JultikaUniversity of Oulu repository

Abstract

In next generation wireless networks such as 5G and 6G, security is a key concern, for which physical layer security (PLS) emerges as an interesting solution which allows the provisioning of security to low-complexity devices. This work investigates the employment of unmanned aerial vehicles (UAVs) for providing secure transmissions in ground networks relying on information-theoretic security in internet of things (IoT) settings. To this goal, two scenarios are investigated, namely secure communications with UAVs as friendly jammers and secure communications in massive IoT networks served by a swarm of UAVs.

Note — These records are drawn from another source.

import Summits.HubbardSuperconductivity.HubbardSuperconductivity.Theorems.AnisotropyChordTransferFibre3FinXDEvalW

/-!
# Route `AnisotropyChord` / H0 rotor rung: FIN per-`L` row-D (KT-2a″) cell facts, `L = 24`, cells 57–57

Kernel facts `xdCellAny0 24 (49/50) la lb aD = true` (in-kernel point tables, zero data; `decide +kernel`) for the combined-cell
grid of `L = 24` (g5 design, 1–2.5 % cells); assembled in `…FinXDTwentyFour`.  Prover seat `hubbard-h0-rotor-p3` g7; helper for piece A =
stmt-HubbardSuperconductivity-23918 of rung 19089 (`--supports`, helper class).  WHAT THIS IS NOT: nothing here proves superconductivity in the
Hubbard model (rotor TARGET as worded stays FALSE, g15 verdict); kernel facts for ONE hypothesis of ONE conditional reduction.
-/

set_option linter.dupNamespace false
set_option autoImplicit false

namespace Summit.HubbardSuperconductivity.HubbardSuperconductivity.Theorems.AnisotropyChord.Transfer.Fibre3

namespace FinXD

/-- cell 57 of `L = 24` (`cert`). [folklore] -/
theorem xd24_57 : xdCellAny0 24 (49/50 : ℚ) 380033089108314 389533916336022 (9/100 : ℚ) = true := by (rw [← xdCellAnyW0_eq]; decide +kernel)

end FinXD

end Summit.HubbardSuperconductivity.HubbardSuperconductivity.Theorems.AnisotropyChord.Transfer.Fibre3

For the former scenario, it is considered that two UAVs are deployed to act as friendly jammers to improve the secrecy in the communication between a pair of legitimate nodes in the presence of an eavesdropper of unknown location. For this scenario reinforcement learning techniques are leveraged for 3D positioning of UAVs in order to improve the secrecy performance of the system via friendly jamming. For the second scenario, it is considered that a set of UAVs acting as aerial base stations provide secure connectivity between the network and multiple ground nodes. Therein, both the association of the nodes and the 3D positioning of the UAVs are obtained by leveraging game theoretic tools and greedy algorithms with the goal of improving the secrecy of the system. In both scenarios, it is shown that the proposed solutions enhance the secrecy performance of the systems. Namely, in the first scenario it was shown that the proposed solution enhanced the secrecy of the system through friendly jamming, and in the second scenario it was found that game-theoretic approaches in both association of the IoT nodes and positioning of the UAVs presents a remarkable increase in secrecy performance over a random positioning, strongest channel association benchmark.